HTML is just not a good format. It's barely adequate for creating web pages, and totally useless for anything else.
The history, in case you were wondering, is that Opera consistently disapprove of XML. They don't like XSLT, XSL-FO, or even XPath. They would prefer we use a CSS syntax with poorly implemented selectors and lack of code-generation. Opera always hate XML, they always like LISP-looking syntaxes despite being slower (try finding a stream-based CSS parser). This is a continuation of their backwards ideas about the web.
Ergo, when drafting out the spec, it will have to be somewhat larger to accomodate all the 'what ifs' and "(insert underlying spec. here) doesn't natively have an ability to express that - we'll have to extend it"
I've specifically not used HTML/CSS/XML/ETC for examples because I believe that we will be facing this scenario regardless of what standard is used. The only way to avoid it, IMHO, is to do as they did for C and build from the ground up.
Let me know what you think.
If I mod you up, it doesn't necessarily mean I agree with what you've said, sorry.
You can't create documents in word with good styling.
But if you did it in WP51, and then converted it to Word, it worked perfectly fine.
So I guess the Word engine can handle them just right, but the interface is incapable of generating them the right way.

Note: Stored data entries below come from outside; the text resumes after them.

/-- **The `KConf` of a kissing configuration** `V ∈ 𝒱`: labels `0 … 11` for the points of
`V/2`, Gram entries `⟪·, ·⟫`, the labelled fan triangles of the hull of `V/2` and their
angles; all the axioms are theorems about `V`. [cite: Hales2012, Definition 1 and proof of Theorem 3] -/
def IsKissingConfig.kconf (hS : IsKissingConfig S) : KConf :=
  have hX1 : ∀ y ∈ hS.unitConfig, ‖y‖ = 1 := fun _ hy => hS.norm_of_mem_unitConfig hy
  have h12 := hS.card_unitConfig
  have hp := hS.inner_le_half_of_mem_unitConfig
  have h0 := hS.zero_mem_interior_unitConfig
  { g := fun a b => ⟪hS.pt a, hS.pt b⟫
    T := hS.kT
    ang := hS.kang
    g_symm := fun a b => real_inner_comm _ _
    mem_T := fun tl htl => by
      obtain ⟨t, ht, rfl⟩ := Finset.mem_image.1 htl
      rw [hS.card_image_lab (subset_of_mem_fanTriSets hX1 ht)]
      exact ⟨card_eq_three_of_mem_fanTriSets hX1 ht, fun a _ => by
        obtain ⟨x, -, rfl⟩ := Finset.mem_image.1 ‹a ∈ _›; exact hS.lab_lt x⟩
    card_T := by
      unfold IsKissingConfig.kT
      rw [Finset.card_image_of_injOn fun t ht t' ht' h => hS.eq_of_image_lab_eq
        (subset_of_mem_fanTriSets hX1 (Finset.mem_coe.1 ht)) (subset_of_mem_fanTriSets hX1 (Finset.mem_coe.1 ht')) h]
      exact card_fanTriSets h12 hX1 h0
    two := fun tl htl a ha b hb hab => by
      obtain ⟨ht, hlt⟩ := hS.mem_kT.1 htl
      have ha12 := hlt a ha
      have hb12 := hlt b hb
      have hpa : hS.pt a ∈ tl.image hS.pt := Finset.mem_image_of_mem _ ha
      have hpb : hS.pt b ∈ tl.image hS.pt := Finset.mem_image_of_mem _ hb
      have hne : hS.pt a ≠ hS.pt b := fun h => hab (hS.pt_inj ha12 hb12 h)
      have h2 := card_filter_fanTriSets_eq_two hX1 h0 ht
        (Finset.insert_subset_iff.2 ⟨hpa, Finset.singleton_subset_iff.2 hpb⟩) (Finset.card_pair hne)
      rw [← h2]
      unfold IsKissingConfig.kT
      rw [Finset.filter_image, Finset.card_image_of_injOn fun t ht t' ht' h => hS.eq_of_image_lab_eq
        (subset_of_mem_fanTriSets hX1 (Finset.mem_filter.1 (Finset.mem_coe.1 ht)).1)
        (subset_of_mem_fanTriSets hX1 (Finset.mem_filter.1 (Finset.mem_coe.1 ht')).1) h]
      congr 1
      refine Finset.filter_congr fun t ht => ?_
      have htX := subset_of_mem_fanTriSets hX1 ht
      simp only [hS.mem_image_lab htX, Finset.insert_subset_iff, Finset.singleton_subset_iff]
      tauto
    contact_side := fun a b ha hb hab hg => by
      have hne : hS.pt a ≠ hS.pt b := fun h => hab (hS.pt_inj ha hb h)
      obtain ⟨t, ht, hat, hbt⟩ := exists_mem_fanTriSets_of_contact hX1 h0 (by norm_num : (-1 : ℝ) < 1 / 2) hp
        (hS.pt_mem ha) (hS.pt_mem hb) hne hg
      have htX := subset_of_mem_fanTriSets hX1 ht
      exact ⟨t.image hS.lab, hS.image_lab_mem_kT ht, (hS.mem_image_lab htX).2 ⟨ha, hat⟩, (hS.mem_image_lab htX).2 ⟨hb, hbt⟩⟩
    dichot := fun a b ha hb hab => by
      have hne : hS.pt a ≠ hS.pt b := fun h => hab (hS.pt_inj ha hb h)
      rcases hS.inner_of_mem_unitConfig (hS.pt_mem ha) (hS.pt_mem hb) hne with h | h
      · exact Or.inl h
      · right
        refine ⟨neg_one_le_real_inner_of_norm_eq_one (hS.norm_pt ha) (hS.norm_pt hb), ?_⟩
        unfold κ0R κ0; push_cast; linarith
    side_bound := fun tl htl a ha b hb _ => by
      obtain ⟨ht, -⟩ := hS.mem_kT.1 htl
      have := neg_half_lt_inner_of_mem_fanTriSets h12 hX1 hp ht (Finset.mem_image_of_mem _ ha)
        (Finset.mem_image_of_mem _ hb)
      linarith
    cdeg_le := fun a ha => by
      refine le_trans ?_ (hS.card_filter_inner_eq_half_le_four (hS.pt_mem ha))
      refine Finset.card_le_card_of_injOn hS.pt (fun b hb => ?_) fun b hb b' hb' h => ?_
      · rw [Finset.mem_coe, Finset.mem_filter] at hb ⊢
        exact ⟨hS.pt_mem (Finset.mem_range.1 hb.1), hb.2.2⟩
      · rw [Finset.mem_coe, Finset.mem_filter, Finset.mem_range] at hb hb'
        exact hS.pt_inj hb.1 hb'.1 h
    contacts_ge := by
      classical
      refine le_trans hS.twentythree_le (Finset.card_le_card_of_surjOn (fun p => ({hS.pt p.1, hS.pt p.2} : Finset E3)) ?_)
      intro T hT
      rw [Finset.mem_coe] at hT
      unfold contactPairsAt at hT
      rw [Finset.mem_filter, Finset.mem_powerset] at hT
      obtain ⟨hTX, u, v, huv, hin, rfl⟩ := hT
      have hu : u ∈ hS.unitConfig := hTX (by simp)
      have hv : v ∈ hS.unitConfig := hTX (by simp)
      have hlab : hS.lab u ≠ hS.lab v := fun h => huv (hS.lab_injOn hu hv h)
      rcases Nat.lt_or_gt_of_ne hlab with hlt | hlt
      · refine ⟨(hS.lab u, hS.lab v), ?_, ?_⟩
        · rw [Finset.mem_coe, Finset.mem_filter, Finset.mem_product, Finset.mem_range, Finset.mem_range]
          exact ⟨⟨hS.lab_lt u, hS.lab_lt v⟩, hlt, by simp only [hS.pt_lab hu, hS.pt_lab hv]; exact hin⟩
        · simp only [hS.pt_lab hu, hS.pt_lab hv]
      · refine ⟨(hS.lab v, hS.lab u), ?_, ?_⟩
        · rw [Finset.mem_coe, Finset.mem_filter, Finset.mem_product, Finset.mem_range, Finset.mem_range]
          exact ⟨⟨hS.lab_lt v, hS.lab_lt u⟩, hlt, by simp only [hS.pt_lab hu, hS.pt_lab hv, real_inner_comm u v]; exact hin⟩
        · simp only [hS.pt_lab hu, hS.pt_lab hv, Finset.pair_comm]
    node := fun v hv => by
      unfold IsKissingConfig.kT
      rw [Finset.sum_image fun t ht t' ht' h => hS.eq_of_image_lab_eq
        (subset_of_mem_fanTriSets hX1 ht) (subset_of_mem_fanTriSets hX1 ht') h]
      rw [Finset.sum_congr rfl fun t ht => hS.kang_image_lab ht hv]
      exact sum_triAngleAt hX1 h0 (hS.pt_mem hv)
    ang_nonneg := fun tl v => by
      unfold IsKissingConfig.kang; split_ifs
      · exact triAngleAt_nonneg _ _ _
      · exact le_rfl
    ang_le_pi := fun tl v => by
      unfold IsKissingConfig.kang; split_ifs
      · exact triAngleAt_le_pi' hX1 _ _
      · positivity
    ang_zero := fun tl _ v hv => by
      unfold IsKissingConfig.kang; rw [if_neg hv]
    cos_law := fun tl htl v hv a ha b hb hva hvb hab => by
      obtain ⟨ht, hlt⟩ := hS.mem_kT.1 htl
      have nva : hS.pt v ≠ hS.pt a := fun h => hva (hS.pt_inj (hlt v hv) (hlt a ha) h)
      have nvb : hS.pt v ≠ hS.pt b := fun h => hvb (hS.pt_inj (hlt v hv) (hlt b hb) h)
      have htri := hS.image_pt_eq_triple htl hv ha hb hva hvb hab
      have hang : hS.kang tl v = triAngleAt hS.unitConfig {hS.pt v, hS.pt a, hS.pt b} (hS.pt v) := by
        unfold IsKissingConfig.kang; rw [if_pos hv, htri]
      rw [htri] at ht
      have h := cos_triAngleAt_mul hX1 ht nva nvb
      have n1 : ‖perpTo (hS.pt v) (hS.pt a)‖ = Real.sqrt (1 - ⟪hS.pt v, hS.pt a⟫ ^ 2) := by
        rw [← norm_perpTo_sq_of_norm_eq_one (hS.norm_pt (hlt v hv)) (hS.norm_pt (hlt a ha)),
          Real.sqrt_sq (norm_nonneg _)]
      have n2 : ‖perpTo (hS.pt v) (hS.pt b)‖ = Real.sqrt (1 - ⟪hS.pt v, hS.pt b⟫ ^ 2) := by
        rw [← norm_perpTo_sq_of_norm_eq_one (hS.norm_pt (hlt v hv)) (hS.norm_pt (hlt b hb)),
          Real.sqrt_sq (norm_nonneg _)]
      rw [hang, ← n1, ← n2, h]
    circum := fun tl htl v hv a ha b hb hva hvb hab => by
      obtain ⟨ht, hlt⟩ := hS.mem_kT.1 htl
      have nva : hS.pt v ≠ hS.pt a := fun h => hva (hS.pt_inj (hlt v hv) (hlt a ha) h)
      have nvb : hS.pt v ≠ hS.pt b := fun h => hvb (hS.pt_inj (hlt v hv) (hlt b hb) h)
      have nab : hS.pt a ≠ hS.pt b := fun h => hab (hS.pt_inj (hlt a ha) (hlt b hb) h)
      obtain ⟨c, hc, htc⟩ := exists_subset_tightSet_of_mem_fanTriSets hX1 ht
      exact Pfun_pos_of_three_tight h12 hX1 hp hc (htc (Finset.mem_image_of_mem _ hv))
        (htc (Finset.mem_image_of_mem _ ha)) (htc (Finset.mem_image_of_mem _ hb)) nva nvb nab
    pairing := fun p q v w hpq hvw htv htw gvp gvq gwp gwq => by
      obtain ⟨htv', hl1⟩ := hS.mem_kT.1 htv
      obtain ⟨htw', hl2⟩ := hS.mem_kT.1 htw
      have hp12 : p < 12 := hl1 p (by simp)
      have hq12 : q < 12 := hl1 q (by simp)
      have hv12 : v < 12 := hl1 v (by simp)
      have hw12 : w < 12 := hl2 w (by simp)
      have npq : hS.pt p ≠ hS.pt q := fun h => hpq (hS.pt_inj hp12 hq12 h)
      have nvw : hS.pt v ≠ hS.pt w := fun h => hvw (hS.pt_inj hv12 hw12 h)
      simp only [Finset.image_insert, Finset.image_singleton] at htv' htw'
      rw [real_inner_comm] at gvp gvq gwp gwq
      exact inner_nonneg_of_two_apexes hX1 npq nvw htv' htw' (by rwa [real_inner_comm]) (by rwa [real_inner_comm])
        (by rwa [real_inner_comm]) (by rwa [real_inner_comm])
    link := fun v hv A hA hne hcl => by
      -- transport to the point sets
      set y := hS.pt v with hy
      have key := fanTriSets_link hX1 h0 (y := y) (A := A.image fun tl => tl.image hS.pt) ?_ ?_ ?_
      · -- back to labels
        have hAimg : (A.image fun tl => tl.image hS.pt).image (fun t => t.image hS.lab) = A := by
          rw [Finset.image_image]
          conv_rhs => rw [← Finset.image_id (s := A)]
          refine Finset.image_congr fun tl htl => ?_
          have htlT := (Finset.mem_filter.1 (hA (Finset.mem_coe.1 htl))).1
          exact hS.image_lab_image_pt (hS.mem_kT.1 htlT).2
        rw [← hAimg, key]
        unfold IsKissingConfig.kT
        rw [Finset.filter_image]
        congr 1
        refine Finset.filter_congr fun t ht => ?_
        simp only [hS.mem_image_lab (subset_of_mem_fanTriSets hX1 ht), hv, true_and, hy]
      · intro t ht
        obtain ⟨tl, htl, rfl⟩ := Finset.mem_image.1 ht
        obtain ⟨htlT, hvtl⟩ := Finset.mem_filter.1 (hA htl)
        exact Finset.mem_filter.2 ⟨(hS.mem_kT.1 htlT).1, Finset.mem_image_of_mem _ hvtl⟩
      · exact hne.image _
      · intro t ht t' ht' hyt' hcard
        obtain ⟨tl, htl, rfl⟩ := Finset.mem_image.1 ht
        obtain ⟨htlT, hvtl⟩ := Finset.mem_filter.1 (hA htl)
        have ht'X := subset_of_mem_fanTriSets hX1 ht'
        have htl' : t'.image hS.lab ∈ hS.kT := hS.image_lab_mem_kT ht'
        have hvtl' : v ∈ t'.image hS.lab := (hS.mem_image_lab ht'X).2 ⟨hv, hyt'⟩
        have hinter : (tl ∩ t'.image hS.lab).card = 2 := by
          have htlX : tl.image hS.pt ⊆ hS.unitConfig := subset_of_mem_fanTriSets hX1 (hS.mem_kT.1 htlT).1
          have e1 : tl = (tl.image hS.pt).image hS.lab := (hS.image_lab_image_pt (hS.mem_kT.1 htlT).2).symm
          rw [e1, ← Finset.image_inter_of_injOn _ _ fun x hx x' hx' h => hS.lab_injOn ?_ ?_ h,
            hS.card_image_lab (Finset.inter_subset_left.trans htlX), hcard]
          · rcases hx with h' | h'
            · exact htlX (Finset.mem_coe.1 h')
            · exact ht'X (Finset.mem_coe.1 h')
          · rcases hx' with h' | h'
            · exact htlX (Finset.mem_coe.1 h')
            · exact ht'X (Finset.mem_coe.1 h')
        have hmem := hcl tl htl (t'.image hS.lab) htl' hvtl' hinter
        rw [← hS.image_pt_image_lab ht'X]
        exact Finset.mem_image_of_mem _ hmem
    conn := fun D hD hne hcl => by
      have hDpt : D.image hS.pt ⊆ hS.unitConfig := by
        intro x hx
        obtain ⟨a, ha, rfl⟩ := Finset.mem_image.1 hx
        exact hS.pt_mem (Finset.mem_range.1 (hD ha))
      have key := eq_of_fanTriSets_closed hX1 h0 hDpt (hne.image _) fun t ht x hxt hxD => ?_
      · apply Finset.eq_of_subset_of_card_le hD
        rw [Finset.card_range, ← h12, ← key]
        exact Finset.card_image_le
      · obtain ⟨a, haD, rfl⟩ := Finset.mem_image.1 hxD
        have ha12 := Finset.mem_range.1 (hD haD)
        have htX := subset_of_mem_fanTriSets hX1 ht
        have hsub := hcl (t.image hS.lab) (hS.image_lab_mem_kT ht) ⟨a, (hS.mem_image_lab htX).2 ⟨ha12, hxt⟩, haD⟩
        rw [← hS.image_pt_image_lab htX]
        exact Finset.image_subset_image hsub
    cover := fun v hv => by
      obtain ⟨c, hc⟩ := exists_mem_facetsAt hX1 h0 (hS.pt_mem hv)
      obtain ⟨hcF, hyc⟩ := mem_facetsAt.1 hc
      obtain ⟨i, hi, hyi, -⟩ := exists_fanTriangle_with_apex hX1 hcF hyc
      have ht : fanVerts hS.unitConfig (c, i) ∈ fanTriSets hS.unitConfig := mem_fanTriSets.2 ⟨_, hi, rfl⟩
      exact ⟨_, hS.image_lab_mem_kT ht, (hS.mem_image_lab (subset_of_mem_fanTriSets hX1 ht)).2 ⟨hv, hyi⟩⟩ }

We are Turing O-Machines. The Oracle is out there.
If the point is for businesses and governments to adopt a standard, then at some point, a credible third party (standards body, government agency) needs to produce a conformance suite, and vendors need to show that they pass with flying colors.
Given the 6000 pages for OOXML and 700 for ODF, it will be interested to see if either will be done. Just imagine the test cases and the explanation of what they do.
I start to understand why Håkon Lie doesn't much care for either.